Data were prospectively collected (May 2011 through August 2012) from patients who were undergoing evaluation for amyloidosis at Tufts Medical Center. The study was approved by the institutional review board and study participants provided informed consent. At the time of their evaluation, most of the study participants had been previously diagnosed with AL amyloidosis; in those without a definitive diagnosis at the clinic visit, appropriate tests were performed to either rule out or rule in the disease.

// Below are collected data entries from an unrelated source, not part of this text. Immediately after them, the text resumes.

import Literature.AlgebraicGeometry.Resolution.ExcellentRingsProofs
import Mathlib.RingTheory.AdicCompletion.LocalRing
import Mathlib.RingTheory.Localization.AtPrime.Basic
import Mathlib.RingTheory.Localization.Away.Basic
import Mathlib.RingTheory.Localization.BaseChange
import Mathlib.RingTheory.LocalRing.ResidueField.Ideal
import Mathlib.RingTheory.TensorProduct.Basic
import HarnessLib

/-!
# Artin approximation over an affine base: lemmas

Topic: `Literature/AlgebraicGeometry/Resolution`. Elementary lemmas for the proof of the affine
(ring-theoretic) form of Artin's approximation theorem over étale neighbourhoods (Artin 1969,
Cor. 2.1; Stacks 07QZ) from Popescu's theorem and Stacks 07M7
(`ArtinApproximationAffine.lean`). Everything here is PROVED; no new notions.

* `isRegularRing_of_subsingleton`, `IsGeometricallyRegular.of_subsingleton` — the zero ring.
* `IsRegularHom.comp_isLocalization` — if `R = M⁻¹B` and `R → Λ` is a regular homomorphism
  then so is `B → Λ` (the fibre over `𝔮` is the fibre of `R → Λ` over `𝔮R` if `𝔮 ∩ M = ∅`,
  and is zero otherwise).
* `IsGRing.isRegularHom_completion_of_isLocalization_atPrime` — for a G-ring `B`, a prime `𝔭`
  and any localisation `R` of `B` at `𝔭`, both `R → R^` and `B → R^` are regular.
* `AdicCompletion.sub_of_mem_pow_map_of_evalₐ_eq` — if `x ∈ R^` and `a ∈ R` have the same
  image in `R/Iⁿ` then `x - a ∈ Iⁿ R^` (`I` finitely generated).
* `residue_away_eq_zero_iff`, `exists_away_section` — for `t ∉ 𝔭` the kernel of
  `B_t → R → κ(𝔭)` is `𝔭B_t`; a `B`-algebra map `χ : C → κ(𝔭)` from a finitely generated
  `B`-algebra descends, for a common denominator `t ∉ 𝔭` of its values on generators, to a
  `B_t`-algebra map `B_t ⊗_B C → B_t/𝔭B_t` (the shrinking of the affine neighbourhood that lets
  Stacks 07M7 be applied over the base `B_t` with the ideal `𝔭B_t`).

[cite: StacksProject, Tag 07QZ (proof)]
-/

noncomputable section

open IsLocalRing TensorProduct

namespace Literature.AlgebraicGeometry.Resolution

universe u

/-! ## The zero ring is regular -/

/-- The zero ring is a regular ring (Noetherian, and it has no primes). [folklore] -/
theorem isRegularRing_of_subsingleton (A : Type u) [CommRing A] [Subsingleton A] :
    IsRegularRing A := by
  haveI : IsNoetherianRing A := inferInstance
  refine ⟨fun p hp => ?_⟩
  exact absurd (Subsingleton.elim p ⊤) hp.ne_top

/-- The zero algebra is geometrically regular over any field. [folklore] -/
theorem IsGeometricallyRegular.of_subsingleton (k A : Type u) [Field k] [CommRing A] [Algebra k A]
    [Subsingleton A] : IsGeometricallyRegular k A := by
  intro k' _ _ _
  haveI : Subsingleton (k' ⊗[k] A) := by
    refine subsingleton_of_zero_eq_one ?_
    have h1 : (1 : k' ⊗[k] A) = (1 : k') ⊗ₜ[k] (1 : A) := rfl
    rw [h1, Subsingleton.elim (1 : A) 0, TensorProduct.tmul_zero]
  exact isRegularRing_of_subsingleton _

/-! ## Regular homomorphisms and localisation of the source -/

section CompLocalization

variable {B : Type u} [CommRing B]

/-- The fibre of `B → Λ` over a prime `𝔮` of `B` meeting `M` is zero, when `B → Λ` factors
through `R = M⁻¹B`. [folklore] -/
theorem subsingleton_fibre_of_not_disjoint (M : Submonoid B) (R Λ : Type u) [CommRing R]
    [CommRing Λ] [Algebra B R] [IsLocalization M R] [Algebra R Λ] [Algebra B Λ] [IsScalarTower B R Λ]
    (q : Ideal B) [q.IsPrime] (hq : ¬ Disjoint (M : Set B) (q : Set B)) :
    Subsingleton (q.ResidueField ⊗[B] Λ) := by
  rw [Set.not_disjoint_iff] at hq
  obtain ⟨s, hsM, hsq⟩ := hq
  have hu : IsUnit (algebraMap B Λ s) := by
    rw [IsScalarTower.algebraMap_apply B R Λ]
    exact (IsLocalization.map_units R ⟨s, hsM⟩).map _
  obtain ⟨u, hu'⟩ := hu.exists_right_inv
  refine subsingleton_of_zero_eq_one ?_
  have h1 : (1 : q.ResidueField ⊗[B] Λ) = (1 : q.ResidueField) ⊗ₜ[B] (1 : Λ) := rfl
  have hs0 : algebraMap B q.ResidueField s = 0 := by
    rw [Ideal.algebraMap_residueField_eq_zero]
    exact hsq
  rw [h1, ← hu', ← Algebra.smul_def, ← TensorProduct.smul_tmul, Algebra.smul_def, mul_one, hs0,
    TensorProduct.zero_tmul]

For all participants, the diagnosis of AL amyloidosis was confirmed through positive amyloid staining by Congo red (either fat aspirate, bone marrow or organ biopsy), evidence of light chain-related amyloid (by immunohistochemical staining or immunofluorescence microscopy), and detection of a monoclonal plasma cell proliferative disorder (by serum/urine immunofixation, serum-free light chain ratio analysis, or bone marrow specimen examination). In the aforementioned context, cardiac involvement was considered when at least 1 the following criteria were met: a) positive amyloid staining by Congo red in an endomyocardial biopsy; b) LV wall thickness > 12mm (in the absence of potential causes for the magnitude of the wall thickness increase evident); c) RV free wall thickness > 5mm (in the absence of pulmonary hypertension); d) symptoms of heart failure (graded according to New York Heart Association functional class ≥ II), and e) BNP ≥ 88 ng/L and/or troponin I ≥ 0.1μg/L, consistent with cardiac AL amyloidosis stage II or III involvement by biomarkers.8

Echocardiography

Those patients with either confirmed or suspected (later confirmed) AL amyloidosis underwent a transthoracic echocardiogram on the day of the outpatient clinical evaluation. The study was performed with the commercially available scanner Artida 4D System (Toshiba Medical Systems; Tustin, California, United States). Standard 2-dimensional and Doppler echocardiographic studies were performed with the PST-30SBT transducer, according to the recommendations of the American Society of Echocardiography.19 Subsequently, all study participants underwent 3-dimensional-STE, a technique that has been validated for rendering LV global and regional myocardial mechanics.20

Acquisition of 3-dimensional data sets and off-line analysis for speckle tracking were performed as previously described.21,22 In summary, 3-dimensional data sets consisted of LV full pyramidal volumes, acquired with the Matrix Array PST-25SX transducer from the apical position, and created by the combination of 6 electrocardiography-gated subvolumes. The off-line speckle tracking analysis was performed using the Wall Motion Tracking software (Toshiba Medical Systems) and with the investigator blinded to clinical data. The analysis started with axis adjustment to expose the actual endocardial border; subsequently, semiautomated tracing of endocardial and epicardial borders was rendered by manually marking 6 landmarks on the endocardial border. Then, the automated tracking of borders throughout the cardiac cycle was started, and the 3-dimensional images of the LV walls were automatically divided into a 16-segment model. Finally, the resulting tracings were manually modified only in those areas where the true endocardial and epicardial borders were not correctly tracked. Right ventricle analysis was similar to that of the left ventricle, using placement of multiple reference points (instead of the prefixed landmarks) all over the endocardial boundary to obtain the 3-dimensional tracing of the region of interest (RV myocardium). After automatic tracking of borders, the 3-dimensional images of the RV walls were automatically divided into a 16 segment-model, including 6 basal, 6 midventricular and 4 apical segments. Tracking of endocardial and epicardial tracings was manually modified by the operator if needed.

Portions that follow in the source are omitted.